import Summits.QuantumFields.BalabanUV.Beta.GAN24.ChargeTowerStep
import Summits.QuantumFields.BalabanUV.Beta.KernelLegPullback

/-!
# `BalabanUV.Beta.GAN24.QuarticPushCoordCharge` — binder row G-an2-4 ∕ (CONV-C), row (C) at the levels `j ≥ 1`, CONTACT side; Part 23 of
# `GAN24/FourFaceGaugeSectors`: **THE ORDER-2 TOWER STEP — SINGLE-COORDINATE CHARGE FUNCTIONS OF THE CO-DRESSED QUARTIC PUSH** — road-P2 g41's
# `ChargeTowerStep.hasSum_prod_coordWeighted_e3OfK_inl_inl` with the vertex replaced by ANY localised interior `V`, and its instance for the second bond-derivative
# read-out `mmRead Lc (K3OfK G_j …)` (= `e4OfKW`, the E-sector of `T2RecAt (j+1)` up to its weight): for every bounded `f₁ f₂ : ℤ → ℝ`,
# `Σ'_{(x′,z′)} f₁(x′_α)·f₂(z′_β)·(G_j∘V∘G_j)(Lc•x′, Lc•z′)(inr α, inr β) = −cH_j²·Σ'_{(y,w)} 𝟙[y_α % Lc = Lc−1 ∧ w_β % Lc = Lc−1]·f₁((blk y)_α)·f₂((blk w)_β)·V y w (inl α)(inl β)`

NOT IN PRINT; OUR BOOKKEEPING (G-an2-4 crux team (2), leaf prover `b2b-balaban-gan24-formalise-leaf-02`, gen 66).  WHY.  Part 1 (`FourFaceGaugeSectors`) writes the four-face excess of a
table as the signed sum of its pure-gauge SECTORS `Sector_S(Y) = Σ_{r∈cell} Σ'_{u′xz} (Π_{s∈S} φ(slot_s (δ_s)))·Y κ r κ′ u′ x z (inl α)(inl β)` with the SINGLE-COORDINATE weight
`φ(m) = 1 − Lc·[m % Lc = Lc−1]` read on each weighted slot's OWN direction; so the kernel legs of every sector of `T2RecAt (j+1) = (cE₂·wV4)•mmRead Lc (K3OfK G_j …) + border` carry
weights `f₁(x_α)`, `f₂(z_β)` with `f ∈ {1, φ}` — EXACTLY the currency of road-P2's (γ) charge tower (`ChargeTowerStep`: the classes `{1, exit^{Lc}, exit^{Lc²}, …}` all pull back to
one class).  The cubic step there used of the vertex only its bi-localisation; THIS FILE is the same step for a generic `Loc V`, hence for the order-2 interior
`Y = dM_b G_j dM_{b′} + dM_{b′} G_j dM_b − W_{bb′}` (an2's `KernelLegPullback.K3OfK_eq_sandwich`): the level-(j+1) kernel legs land on the EXIT FACES of the level-`j` blocks, on the
interior's FIELD–FIELD entries `(inl α, inl β)` only, with the block-constant pull-backs `f_i((blk ·)_·)` — the entrance of the order-2 leg tower in its native currency (memo
`HOME/…/leaf-02/g66/CT-VALUES-PLAN-v0.md` §5–§6; Parts 21–22 are the `n ⊗ dφ` twin and the interior's two-column letters).  The interior's own letters are NOT touched.

WHAT (every `j`, in-block root `ρ = toSite r`, `G_j = coDressKBmAt ρ Lc (KInvStep Lc j)`, `cH_j = (stepScale_j·Lc^{d+1})⁻¹`, bounded `f₁ f₂ : ℤ → ℝ`; [folklore] Fubini ∕ Ward bookkeeping
BY NAME over road-P2's `ChargeTowerLegs.hasSum_sandwich_readout_two ∕ hasSum_row_coord_inl ∕ _inr ∕ hasSum_col_coord_inl ∕ _inr`, `ChargeTowerStep.comp_comp_weighted ∕ sum_sum_coord_kron`;
0 `def`, 0 cited facts, 0 `def … : Prop`, 0 sorry):
* **`hasSum_prod_coordWeighted_sandwich`** — ANY `Loc V`: `HasSum ((x′,z′) ↦ f₁(x′_α)·f₂(z′_β)·(G_j∘V∘G_j)(Lc•x′, Lc•z′)(inr α, inr β))
  (−(cH_j²·Σ'_{(y,w)} 𝟙[y_α % Lc = Lc−1 ∧ w_β % Lc = Lc−1]·f₁((blk y)_α)·f₂((blk w)_β)·V y w (inl α)(inl β)))`.
* **`hasSum_prod_coordWeighted_K3OfK_inl_inl`** — the same for `mmRead Lc (K3OfK G_j Lc S M W b b′) x′ z′ (inl α)(inl β)` under the letter's `Loc (dM_b)`, `Loc (dM_{b′})`, `Loc (W_{bb′})`
  verbatim, `V := dM_b∘G_j∘dM_{b′} + dM_{b′}∘G_j∘dM_b − W_{bb′}` (the SIGN: `e3OfK = −mmRead(G V G)` carries a minus the quartic read-out does not).
HONEST FRAMING (cell contract, verbatim): «discharging `BetaPertH` makes Bałaban's UV stability UNCONDITIONAL — a real constructive-QFT result; it is NOT the continuum limit and
NOT the Clay problem.»  HONEST DEPENDENCY (verbatim): «continuum YM on T⁴ ⇐ BetaPertH ∧ nine spine estimates (0/9 proved); BetaPertH ⇐ (D1) ∧ (D4) ∧ CAP+tail; G-an2-4
gates asym, D1 and NE2/3/4.»  Asserts NO value of any resolvent column beyond road-P2 g41's four weighted coarse-leg charges (d1-leaf-07's ∕ an1's column laws); NOTHING of (C) at
j ≥ 1 ∕ (C)sym ∕ (Q-L) ∕ «T2Shape» ∕ «T2Drift» ∕ (hW, hWall) discharged; NEVER «G-an2-4 closed» as (CONV-C); NOT D1, NOT `BetaPertH`, NOT continuum, NOT Clay.  2026-08-23; the proof of
§1 is ADAPTED from road-P2's `ChargeTowerStep.hasSum_prod_coordWeighted_e3OfK_inl_inl` (said so); no existing file touched.
-/

noncomputable section

open Finset
open scoped BigOperators
open Literature.MathematicalPhysics.QuantumFieldTheory
open Literature.MathematicalPhysics.QuantumFieldTheory.Balaban1983to89
open Literature.MathematicalPhysics.QuantumFieldTheory.Balaban1983to89.Beta
open ExpKernelCalculus (Site MKer BiLoc Decays comp)
open OneStepResolventKernel (Fib)
open AffineAveraging (box toSite)
open AveragingContours (blk)
open AxialProjector (blk_zsmul)
open OneStepKernelFamily (KInvStep decays_KInvStep)
open SecondOrderResponse (dM)
open BalabanStepW2 (K3OfK)
open BalabanStepJetsSucc (mmRead mmRead_inl_inl)
open Summit.QuantumFields.BalabanUV.Beta.TameKernelCalculus
open Summit.QuantumFields.BalabanUV.Beta.AxialDressingRooted (coDressKBmAt decays_coDressKBmAt one_le_of_neZero spr_coDressKBmAt)
open Summit.QuantumFields.BalabanUV.Beta.BorderedHessian (stepScale spr_KInvStep)
open Summit.QuantumFields.BalabanUV.Beta.KernelLegPullback (K3OfK_eq_sandwich)
open Summit.QuantumFields.BalabanUV.Beta.GAN24.ChargeTowerLegs (hasSum_sandwich_readout_two hasSum_row_coord_inl hasSum_row_coord_inr hasSum_col_coord_inl hasSum_col_coord_inr)
open Summit.QuantumFields.BalabanUV.Beta.GAN24.ChargeTowerStep (comp_comp_weighted sum_sum_coord_kron)

namespace Summit.QuantumFields.BalabanUV.Beta.GAN24.QuarticPushCoordCharge

variable {d : ℕ} {Lc : ℕ} [NeZero Lc] {r : Fin (d + 1) → ℕ}

/-! ## §1 The order-2 tower step for a generic localised interior -/

/-- NOT IN PRINT; OUR BOOKKEEPING.  **THE TOWER STEP FOR A CO-DRESSED SANDWICH `G_j ∘ V ∘ G_j`** (every `j`, in-block root `ρ = toSite r`, ANY localised `V`, bounded `f₁ f₂ : ℤ → ℝ`;
`G_j = coDressKBmAt ρ Lc (KInvStep Lc j)`, `cH_j = (stepScale_j·Lc^{d+1})⁻¹`):
`HasSum ((x′,z′) ↦ f₁(x′_α)·f₂(z′_β)·(G_j∘V∘G_j)(Lc•x′, Lc•z′)(inr α, inr β))
   (−(cH_j²·Σ'_{(y,w)} 𝟙[y_α % Lc = Lc−1 ∧ w_β % Lc = Lc−1]·f₁((blk y)_α)·f₂((blk w)_β)·V y w (inl α)(inl β)))`
— the coarse multiplier legs against single-coordinate weights are the EXIT-SUPPORTED block-constant pull-backs on the interior's field legs, same direction, same fibre index
(road-P2's four weighted coarse-leg charges), nothing on its multiplier legs. -/
theorem hasSum_prod_coordWeighted_sandwich (hr : r ∈ box (d + 1) Lc) (j : ℕ) {V : MKer (d + 1) (Fib d)} (hV : Loc V)
    (α β : Fin (d + 1)) (f₁ f₂ : ℤ → ℝ) {B₁ B₂ : ℝ} (hf₁ : ∀ s, |f₁ s| ≤ B₁) (hf₂ : ∀ s, |f₂ s| ≤ B₂) :
    HasSum (fun xz : Site (d + 1) × Site (d + 1) => f₁ (xz.1 α) * f₂ (xz.2 β) *
        comp (comp (coDressKBmAt (toSite r) Lc (KInvStep (d := d) Lc j)) V) (coDressKBmAt (toSite r) Lc (KInvStep (d := d) Lc j))
          ((Lc : ℤ) • xz.1) ((Lc : ℤ) • xz.2) (Sum.inr α) (Sum.inr β))
      (-((stepScale d Lc j * (Lc : ℝ) ^ (d + 1))⁻¹ ^ 2 *
        ∑' yw : Site (d + 1) × Site (d + 1),
          (if yw.1 α % (Lc : ℤ) = (Lc : ℤ) - 1 ∧ yw.2 β % (Lc : ℤ) = (Lc : ℤ) - 1 then
            f₁ (blk Lc yw.1 α) * f₂ (blk Lc yw.2 β) * V yw.1 yw.2 (Sum.inl α) (Sum.inl β) else 0))) := by
  classical
  have hLc : 1 ≤ Lc := Nat.one_le_iff_ne_zero.2 (NeZero.ne Lc)
  set G : MKer (d + 1) (Fib d) := coDressKBmAt (toSite r) Lc (KInvStep (d := d) Lc j) with hGdef
  obtain ⟨δ, C, hδ, -, hK⟩ := decays_KInvStep (d := d) (Lc := Lc) j
  obtain ⟨δG, CG, hδG, hCG, hG⟩ := decays_coDressKBmAt hLc hr (K := KInvStep (d := d) Lc j) ⟨δ, C, hδ, hK.nonneg (Sum.inl 0), hK⟩
  obtain ⟨p, q, Cv, δv, hδv, hVb⟩ := hV
  have hB₁ : 0 ≤ B₁ := (abs_nonneg _).trans (hf₁ 0)
  have hB₂ : 0 ≤ B₂ := (abs_nonneg _).trans (hf₂ 0)
  -- the two weighted kernels
  set K₁ : MKer (d + 1) (Fib d) := fun p' q' e f => f₁ (blk Lc p' α) * G p' q' e f with hK₁def
  set K₂ : MKer (d + 1) (Fib d) := fun p' q' e f => G p' q' e f * f₂ (blk Lc q' β) with hK₂def
  have hK₁ : Decays K₁ (B₁ * CG) δG := fun p' q' e f => by
    simp only [hK₁def]
    rw [abs_mul, mul_assoc]
    exact mul_le_mul (hf₁ _) (hG p' q' e f) (abs_nonneg _) hB₁
  have hK₂ : Decays K₂ (B₂ * CG) δG := fun p' q' e f => by
    simp only [hK₂def]
    rw [abs_mul, mul_comm, mul_assoc]
    exact mul_le_mul (hf₂ _) (hG p' q' e f) (abs_nonneg _) hB₂
  -- the weighted coarse-leg charges
  have hrow : ∀ (f : Fib d) (y : Site (d + 1)), HasSum (fun x' : Site (d + 1) => K₁ ((Lc : ℤ) • x') y (Sum.inr α) f)
      ((fun (f : Fib d) (y : Site (d + 1)) => Sum.elim (fun κ : Fin (d + 1) => -((stepScale d Lc j * (Lc : ℝ) ^ (d + 1))⁻¹ *
          (if κ = α ∧ y α % (Lc : ℤ) = (Lc : ℤ) - 1 then f₁ (blk Lc y α) else 0))) (fun _ => (0 : ℝ)) f) f y) := by
    intro f y
    have e : ∀ x' : Site (d + 1), K₁ ((Lc : ℤ) • x') y (Sum.inr α) f = f₁ (x' α) * G ((Lc : ℤ) • x') y (Sum.inr α) f := fun x' => by
      simp only [hK₁def, blk_zsmul hLc]
    simp only [e]
    rcases f with κ | m'
    · exact hasSum_row_coord_inl hr j α f₁ hf₁ y κ
    · exact hasSum_row_coord_inr hr j α f₁ hf₁ y m'
  have hcol : ∀ (g : Fib d) (w : Site (d + 1)), HasSum (fun z' : Site (d + 1) => K₂ w ((Lc : ℤ) • z') g (Sum.inr β))
      ((fun (g : Fib d) (w : Site (d + 1)) => Sum.elim (fun κ : Fin (d + 1) => (stepScale d Lc j * (Lc : ℝ) ^ (d + 1))⁻¹ *
          (if κ = β ∧ w β % (Lc : ℤ) = (Lc : ℤ) - 1 then f₂ (blk Lc w β) else 0)) (fun _ => (0 : ℝ)) g) g w) := by
    intro g w
    have e : ∀ z' : Site (d + 1), K₂ w ((Lc : ℤ) • z') g (Sum.inr β) = G w ((Lc : ℤ) • z') g (Sum.inr β) * f₂ (z' β) := fun z' => by
      simp only [hK₂def, blk_zsmul hLc]
    simp only [e]
    rcases g with κ | m'
    · exact hasSum_col_coord_inl hr j β f₂ hf₂ w κ
    · exact hasSum_col_coord_inr hr j β f₂ hf₂ w m'
  have h := hasSum_sandwich_readout_two (N := Lc) hK₁ hK₂ hδG hVb hδv α β hrow hcol
  simp only [sum_sum_coord_kron] at h
  rw [tsum_neg, tsum_mul_left] at h
  refine h.congr_fun fun xz => ?_
  rw [hK₁def, hK₂def, comp_comp_weighted, blk_zsmul hLc, blk_zsmul hLc]

/-! ## §2 The instance for the second bond-derivative read-out `mmRead Lc (K3OfK G_j …)` -/

/-- NOT IN PRINT; OUR BOOKKEEPING.  **THE ORDER-2 TOWER STEP** (every `j`, in-block root; the letter's hypotheses `Loc (dM_b)`, `Loc (dM_{b′})`, `Loc (W_{bb′})` verbatim; bounded
`f₁ f₂ : ℤ → ℝ`): with `Y := dM_b∘G_j∘dM_{b′} + dM_{b′}∘G_j∘dM_b − W_{bb′}`,
`HasSum ((x′,z′) ↦ f₁(x′_α)·f₂(z′_β)·mmRead Lc (K3OfK G_j Lc S M W b b′) x′ z′ (inl α)(inl β))
   (−(cH_j²·Σ'_{(y,w)} 𝟙[y_α % Lc = Lc−1 ∧ w_β % Lc = Lc−1]·f₁((blk y)_α)·f₂((blk w)_β)·Y y w (inl α)(inl β)))`
— the single-coordinate charge functions of the E-sector of `T2RecAt (j+1)` (its weight `cE₂·wV4 (j+1)` aside) are its INTERIOR read on the exit faces of the level-`j` blocks
against the block-constant pull-backs: the classes `{1, φ = 1 − Lc·[· % Lc = Lc−1], …}` of Part 1's sectors pull back to single-coordinate weights again, one level down. -/
theorem hasSum_prod_coordWeighted_K3OfK_inl_inl (hr : r ∈ box (d + 1) Lc) (j : ℕ)
    (S M : Fin (d + 1) → (Fin (d + 1) → ℤ) → MKer (d + 1) (Fib d))
    (W : Fin (d + 1) → (Fin (d + 1) → ℤ) → Fin (d + 1) → (Fin (d + 1) → ℤ) → MKer (d + 1) (Fib d))
    (μ : Fin (d + 1)) (yb : Fin (d + 1) → ℤ) (ν : Fin (d + 1)) (yb' : Fin (d + 1) → ℤ)
    (hDμ : Loc (dM (coDressKBmAt (toSite r) Lc (KInvStep (d := d) Lc j)) Lc S M μ yb))
    (hDν : Loc (dM (coDressKBmAt (toSite r) Lc (KInvStep (d := d) Lc j)) Lc S M ν yb'))
    (hW : Loc (W μ yb ν yb')) (α β : Fin (d + 1)) (f₁ f₂ : ℤ → ℝ) {B₁ B₂ : ℝ} (hf₁ : ∀ s, |f₁ s| ≤ B₁) (hf₂ : ∀ s, |f₂ s| ≤ B₂) :
    HasSum (fun xz : Site (d + 1) × Site (d + 1) => f₁ (xz.1 α) * f₂ (xz.2 β) *
        mmRead Lc (K3OfK (coDressKBmAt (toSite r) Lc (KInvStep (d := d) Lc j)) Lc S M W μ yb ν yb') xz.1 xz.2 (Sum.inl α) (Sum.inl β))
      (-((stepScale d Lc j * (Lc : ℝ) ^ (d + 1))⁻¹ ^ 2 *
        ∑' yw : Site (d + 1) × Site (d + 1),
          (if yw.1 α % (Lc : ℤ) = (Lc : ℤ) - 1 ∧ yw.2 β % (Lc : ℤ) = (Lc : ℤ) - 1 then
            f₁ (blk Lc yw.1 α) * f₂ (blk Lc yw.2 β) *
              (comp (comp (dM (coDressKBmAt (toSite r) Lc (KInvStep (d := d) Lc j)) Lc S M μ yb) (coDressKBmAt (toSite r) Lc (KInvStep (d := d) Lc j)))
                    (dM (coDressKBmAt (toSite r) Lc (KInvStep (d := d) Lc j)) Lc S M ν yb') +
                  comp (comp (dM (coDressKBmAt (toSite r) Lc (KInvStep (d := d) Lc j)) Lc S M ν yb') (coDressKBmAt (toSite r) Lc (KInvStep (d := d) Lc j)))
                    (dM (coDressKBmAt (toSite r) Lc (KInvStep (d := d) Lc j)) Lc S M μ yb) - W μ yb ν yb') yw.1 yw.2 (Sum.inl α) (Sum.inl β)
          else 0))) := by
  set G := coDressKBmAt (toSite r) Lc (KInvStep (d := d) Lc j) with hGdef
  have hG : Spr G := spr_coDressKBmAt (one_le_of_neZero Lc) hr (spr_KInvStep j)
  set Y := comp (comp (dM G Lc S M μ yb) G) (dM G Lc S M ν yb') + comp (comp (dM G Lc S M ν yb') G) (dM G Lc S M μ yb) - W μ yb ν yb' with hYdef
  have hY : Loc Y := (((hDμ.comp_spr hG).comp hDν).add ((hDν.comp_spr hG).comp hDμ)).sub hW
  have e : K3OfK G Lc S M W μ yb ν yb' = comp (comp G Y) G := by
    rw [K3OfK_eq_sandwich hG Lc S M W μ yb ν yb' hDμ hDν hW, ← hYdef]
  refine (hasSum_prod_coordWeighted_sandwich hr j hY α β f₁ f₂ hf₁ hf₂).congr_fun fun xz => ?_
  simp only [mmRead_inl_inl, e, ← hGdef]

end Summit.QuantumFields.BalabanUV.Beta.GAN24.QuarticPushCoordCharge

end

══════════

WORK REQUEST ▸
Only one stretch of the entries above is wanted: the lines from the one containing "(hDν : Loc (dM" through the one containing "mmRead Lc (K3OfK (coDressKBmAt". Please reproduce it exactly.

TASK OUTPUT ▸
    (hDν : Loc (dM (coDressKBmAt (toSite r) Lc (KInvStep (d := d) Lc j)) Lc S M ν yb'))
    (hW : Loc (W μ yb ν yb')) (α β : Fin (d + 1)) (f₁ f₂ : ℤ → ℝ) {B₁ B₂ : ℝ} (hf₁ : ∀ s, |f₁ s| ≤ B₁) (hf₂ : ∀ s, |f₂ s| ≤ B₂) :
    HasSum (fun xz : Site (d + 1) × Site (d + 1) => f₁ (xz.1 α) * f₂ (xz.2 β) *
        mmRead Lc (K3OfK (coDressKBmAt (toSite r) Lc (KInvStep (d := d) Lc j)) Lc S M W μ yb ν yb') xz.1 xz.2 (Sum.inl α) (Sum.inl β))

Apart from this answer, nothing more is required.